What you have to do:
For this exercise, return exactly the lines of the material below that begin at the one with "refine le_antisymm ?_ ?_" and stop after the one with "is contained in".

##############################

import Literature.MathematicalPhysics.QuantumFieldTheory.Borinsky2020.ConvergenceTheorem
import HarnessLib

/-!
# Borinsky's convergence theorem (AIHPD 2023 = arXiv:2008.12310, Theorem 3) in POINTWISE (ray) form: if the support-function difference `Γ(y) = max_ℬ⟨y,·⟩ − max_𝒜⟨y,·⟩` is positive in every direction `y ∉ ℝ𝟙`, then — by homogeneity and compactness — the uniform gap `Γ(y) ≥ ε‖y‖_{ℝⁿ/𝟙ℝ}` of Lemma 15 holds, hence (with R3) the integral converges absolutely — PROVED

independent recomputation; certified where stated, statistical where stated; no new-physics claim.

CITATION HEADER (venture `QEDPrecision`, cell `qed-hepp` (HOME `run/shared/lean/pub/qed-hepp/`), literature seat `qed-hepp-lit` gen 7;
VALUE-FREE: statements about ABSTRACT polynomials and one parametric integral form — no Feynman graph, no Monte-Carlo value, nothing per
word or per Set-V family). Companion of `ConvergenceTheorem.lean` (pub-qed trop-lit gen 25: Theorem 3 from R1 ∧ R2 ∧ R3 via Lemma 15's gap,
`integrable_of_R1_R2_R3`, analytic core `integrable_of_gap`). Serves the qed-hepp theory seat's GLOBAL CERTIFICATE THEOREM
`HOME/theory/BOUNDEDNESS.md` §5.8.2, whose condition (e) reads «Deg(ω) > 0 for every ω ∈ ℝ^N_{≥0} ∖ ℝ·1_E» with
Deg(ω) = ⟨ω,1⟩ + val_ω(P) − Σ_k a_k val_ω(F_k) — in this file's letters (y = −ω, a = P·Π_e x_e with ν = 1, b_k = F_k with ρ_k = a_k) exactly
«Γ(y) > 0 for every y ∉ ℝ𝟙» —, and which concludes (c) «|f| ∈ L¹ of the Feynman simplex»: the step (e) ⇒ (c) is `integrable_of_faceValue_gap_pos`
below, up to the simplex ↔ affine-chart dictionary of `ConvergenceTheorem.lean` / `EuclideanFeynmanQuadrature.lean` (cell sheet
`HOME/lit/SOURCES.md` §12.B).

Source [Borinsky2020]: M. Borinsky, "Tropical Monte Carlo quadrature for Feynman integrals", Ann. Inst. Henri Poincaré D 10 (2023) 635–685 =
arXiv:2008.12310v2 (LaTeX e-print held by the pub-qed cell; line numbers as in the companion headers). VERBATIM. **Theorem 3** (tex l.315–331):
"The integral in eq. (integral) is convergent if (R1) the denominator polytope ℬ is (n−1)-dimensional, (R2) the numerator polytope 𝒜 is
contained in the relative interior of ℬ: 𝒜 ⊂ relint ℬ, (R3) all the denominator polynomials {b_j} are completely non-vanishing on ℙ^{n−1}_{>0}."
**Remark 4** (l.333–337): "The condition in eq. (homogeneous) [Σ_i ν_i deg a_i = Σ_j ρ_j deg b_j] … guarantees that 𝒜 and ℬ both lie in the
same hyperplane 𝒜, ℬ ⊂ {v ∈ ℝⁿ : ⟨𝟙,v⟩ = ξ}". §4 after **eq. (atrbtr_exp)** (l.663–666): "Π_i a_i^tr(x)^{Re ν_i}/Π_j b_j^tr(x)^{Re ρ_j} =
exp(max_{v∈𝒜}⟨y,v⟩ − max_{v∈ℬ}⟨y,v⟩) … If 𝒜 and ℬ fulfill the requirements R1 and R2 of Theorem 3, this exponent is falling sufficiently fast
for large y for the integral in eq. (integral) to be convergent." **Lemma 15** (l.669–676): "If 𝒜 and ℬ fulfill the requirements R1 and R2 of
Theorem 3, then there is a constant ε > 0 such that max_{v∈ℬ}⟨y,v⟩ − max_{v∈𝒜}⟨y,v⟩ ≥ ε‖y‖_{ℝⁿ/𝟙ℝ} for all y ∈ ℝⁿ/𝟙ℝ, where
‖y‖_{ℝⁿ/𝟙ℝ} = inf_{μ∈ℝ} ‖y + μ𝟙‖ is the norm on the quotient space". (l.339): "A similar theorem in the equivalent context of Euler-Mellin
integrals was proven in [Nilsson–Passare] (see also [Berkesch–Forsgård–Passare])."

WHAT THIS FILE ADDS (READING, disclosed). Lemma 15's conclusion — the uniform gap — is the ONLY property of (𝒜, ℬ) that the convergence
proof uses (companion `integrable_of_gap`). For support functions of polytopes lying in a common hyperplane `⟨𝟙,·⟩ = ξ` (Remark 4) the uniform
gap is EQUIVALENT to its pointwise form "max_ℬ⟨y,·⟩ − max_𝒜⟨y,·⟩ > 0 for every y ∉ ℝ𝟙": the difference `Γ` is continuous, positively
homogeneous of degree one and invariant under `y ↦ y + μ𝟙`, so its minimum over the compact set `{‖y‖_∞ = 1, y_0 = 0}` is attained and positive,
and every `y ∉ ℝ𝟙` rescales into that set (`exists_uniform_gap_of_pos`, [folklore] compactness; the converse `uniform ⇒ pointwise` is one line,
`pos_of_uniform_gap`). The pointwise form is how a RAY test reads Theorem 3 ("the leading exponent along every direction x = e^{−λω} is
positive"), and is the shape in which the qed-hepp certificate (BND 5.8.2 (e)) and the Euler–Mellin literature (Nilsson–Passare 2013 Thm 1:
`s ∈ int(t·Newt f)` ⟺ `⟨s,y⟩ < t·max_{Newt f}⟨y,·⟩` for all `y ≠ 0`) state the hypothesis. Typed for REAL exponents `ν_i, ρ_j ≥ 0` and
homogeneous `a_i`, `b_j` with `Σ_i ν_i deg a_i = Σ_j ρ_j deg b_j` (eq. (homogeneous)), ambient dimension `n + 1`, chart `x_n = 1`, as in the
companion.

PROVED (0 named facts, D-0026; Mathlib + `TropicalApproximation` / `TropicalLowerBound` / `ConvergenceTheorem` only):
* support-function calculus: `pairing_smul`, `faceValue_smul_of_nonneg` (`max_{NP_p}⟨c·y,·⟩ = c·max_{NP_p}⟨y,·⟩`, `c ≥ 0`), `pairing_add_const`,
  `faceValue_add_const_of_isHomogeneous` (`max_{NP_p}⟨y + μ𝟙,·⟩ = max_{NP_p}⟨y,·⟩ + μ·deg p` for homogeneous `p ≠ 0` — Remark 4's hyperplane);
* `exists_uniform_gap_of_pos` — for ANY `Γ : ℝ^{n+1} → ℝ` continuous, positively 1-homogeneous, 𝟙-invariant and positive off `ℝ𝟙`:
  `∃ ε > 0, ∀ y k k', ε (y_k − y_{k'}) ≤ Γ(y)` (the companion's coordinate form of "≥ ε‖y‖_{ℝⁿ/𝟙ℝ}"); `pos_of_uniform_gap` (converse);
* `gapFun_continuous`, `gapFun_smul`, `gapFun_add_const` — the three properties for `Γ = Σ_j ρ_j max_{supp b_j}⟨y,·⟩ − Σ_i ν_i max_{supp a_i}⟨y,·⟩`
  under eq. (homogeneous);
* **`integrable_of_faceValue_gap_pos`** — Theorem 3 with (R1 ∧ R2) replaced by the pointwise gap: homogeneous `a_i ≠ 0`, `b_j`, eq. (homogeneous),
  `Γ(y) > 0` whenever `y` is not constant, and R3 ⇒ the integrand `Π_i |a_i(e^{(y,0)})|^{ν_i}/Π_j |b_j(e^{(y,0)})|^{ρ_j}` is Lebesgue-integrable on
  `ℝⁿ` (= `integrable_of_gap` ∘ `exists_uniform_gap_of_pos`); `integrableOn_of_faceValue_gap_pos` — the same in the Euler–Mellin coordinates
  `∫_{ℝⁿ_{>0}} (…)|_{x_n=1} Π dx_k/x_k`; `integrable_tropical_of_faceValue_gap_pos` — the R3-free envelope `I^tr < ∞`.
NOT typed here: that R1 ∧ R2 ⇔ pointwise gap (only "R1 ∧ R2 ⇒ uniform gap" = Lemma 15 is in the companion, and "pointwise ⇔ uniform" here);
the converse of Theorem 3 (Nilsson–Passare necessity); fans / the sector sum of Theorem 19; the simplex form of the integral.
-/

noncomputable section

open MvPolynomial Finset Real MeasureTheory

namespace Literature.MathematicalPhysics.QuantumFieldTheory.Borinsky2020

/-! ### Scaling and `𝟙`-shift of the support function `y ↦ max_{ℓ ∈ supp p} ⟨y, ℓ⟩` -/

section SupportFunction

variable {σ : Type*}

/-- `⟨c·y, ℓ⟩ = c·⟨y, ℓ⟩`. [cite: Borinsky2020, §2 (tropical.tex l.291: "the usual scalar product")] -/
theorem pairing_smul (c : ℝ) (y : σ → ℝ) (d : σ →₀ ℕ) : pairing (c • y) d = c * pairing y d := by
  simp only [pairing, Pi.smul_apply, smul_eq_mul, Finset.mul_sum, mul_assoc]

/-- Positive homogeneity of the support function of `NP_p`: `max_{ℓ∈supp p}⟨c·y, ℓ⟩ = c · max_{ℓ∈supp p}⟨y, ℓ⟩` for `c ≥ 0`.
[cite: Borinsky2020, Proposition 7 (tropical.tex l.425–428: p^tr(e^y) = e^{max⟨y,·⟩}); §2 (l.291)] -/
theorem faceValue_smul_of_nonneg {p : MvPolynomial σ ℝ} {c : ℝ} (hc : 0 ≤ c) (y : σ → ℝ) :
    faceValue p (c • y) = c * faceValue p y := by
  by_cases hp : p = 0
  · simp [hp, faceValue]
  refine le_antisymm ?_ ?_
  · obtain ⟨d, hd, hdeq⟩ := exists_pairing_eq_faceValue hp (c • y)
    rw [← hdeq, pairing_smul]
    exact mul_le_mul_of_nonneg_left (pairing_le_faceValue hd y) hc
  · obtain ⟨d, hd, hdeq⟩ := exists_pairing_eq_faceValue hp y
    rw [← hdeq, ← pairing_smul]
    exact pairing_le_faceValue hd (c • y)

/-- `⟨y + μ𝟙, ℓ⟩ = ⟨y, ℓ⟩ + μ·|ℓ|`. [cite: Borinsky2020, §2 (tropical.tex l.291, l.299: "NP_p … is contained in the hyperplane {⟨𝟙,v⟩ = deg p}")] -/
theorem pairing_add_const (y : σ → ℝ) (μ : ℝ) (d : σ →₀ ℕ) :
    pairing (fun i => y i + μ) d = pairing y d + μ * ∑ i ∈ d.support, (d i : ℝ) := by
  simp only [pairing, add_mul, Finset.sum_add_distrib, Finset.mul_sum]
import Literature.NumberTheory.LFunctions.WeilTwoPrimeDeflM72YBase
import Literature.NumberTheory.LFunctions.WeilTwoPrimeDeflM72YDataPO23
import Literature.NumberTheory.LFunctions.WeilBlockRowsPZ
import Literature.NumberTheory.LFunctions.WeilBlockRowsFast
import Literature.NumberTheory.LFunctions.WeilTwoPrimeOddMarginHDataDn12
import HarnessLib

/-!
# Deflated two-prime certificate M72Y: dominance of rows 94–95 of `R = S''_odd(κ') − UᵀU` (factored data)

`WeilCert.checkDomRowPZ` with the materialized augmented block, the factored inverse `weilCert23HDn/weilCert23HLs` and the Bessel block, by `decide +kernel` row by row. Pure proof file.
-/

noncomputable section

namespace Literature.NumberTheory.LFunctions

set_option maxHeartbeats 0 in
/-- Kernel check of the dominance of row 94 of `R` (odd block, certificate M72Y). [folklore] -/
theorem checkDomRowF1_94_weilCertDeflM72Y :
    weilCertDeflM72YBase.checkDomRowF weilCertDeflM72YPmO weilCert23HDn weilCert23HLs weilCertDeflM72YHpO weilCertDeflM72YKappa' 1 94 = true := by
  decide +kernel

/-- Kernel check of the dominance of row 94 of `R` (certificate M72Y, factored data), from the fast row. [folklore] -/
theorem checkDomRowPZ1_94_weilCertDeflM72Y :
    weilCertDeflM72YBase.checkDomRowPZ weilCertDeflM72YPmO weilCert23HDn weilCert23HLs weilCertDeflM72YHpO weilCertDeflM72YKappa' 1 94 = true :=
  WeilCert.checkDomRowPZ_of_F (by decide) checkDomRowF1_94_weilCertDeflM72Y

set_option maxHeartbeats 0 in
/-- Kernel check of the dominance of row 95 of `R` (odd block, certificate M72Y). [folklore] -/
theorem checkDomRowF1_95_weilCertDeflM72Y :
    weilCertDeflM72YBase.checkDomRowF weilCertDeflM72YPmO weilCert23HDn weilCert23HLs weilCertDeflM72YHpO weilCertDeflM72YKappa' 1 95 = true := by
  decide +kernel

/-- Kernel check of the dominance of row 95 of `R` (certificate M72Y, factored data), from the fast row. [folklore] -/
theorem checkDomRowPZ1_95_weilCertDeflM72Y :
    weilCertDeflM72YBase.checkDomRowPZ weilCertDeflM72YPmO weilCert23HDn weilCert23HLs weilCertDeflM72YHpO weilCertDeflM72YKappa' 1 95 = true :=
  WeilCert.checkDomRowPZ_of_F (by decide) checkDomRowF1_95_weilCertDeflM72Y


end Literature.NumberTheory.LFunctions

##############################

Answer box:
  refine le_antisymm ?_ ?_
  · obtain ⟨d, hd, hdeq⟩ := exists_pairing_eq_faceValue hp (c • y)
    rw [← hdeq, pairing_smul]
    exact mul_le_mul_of_nonneg_left (pairing_le_faceValue hd y) hc
  · obtain ⟨d, hd, hdeq⟩ := exists_pairing_eq_faceValue hp y
    rw [← hdeq, ← pairing_smul]
    exact pairing_le_faceValue hd (c • y)

/-- `⟨y + μ𝟙, ℓ⟩ = ⟨y, ℓ⟩ + μ·|ℓ|`. [cite: Borinsky2020, §2 (tropical.tex l.291, l.299: "NP_p … is contained in the hyperplane {⟨𝟙,v⟩ = deg p}")] -/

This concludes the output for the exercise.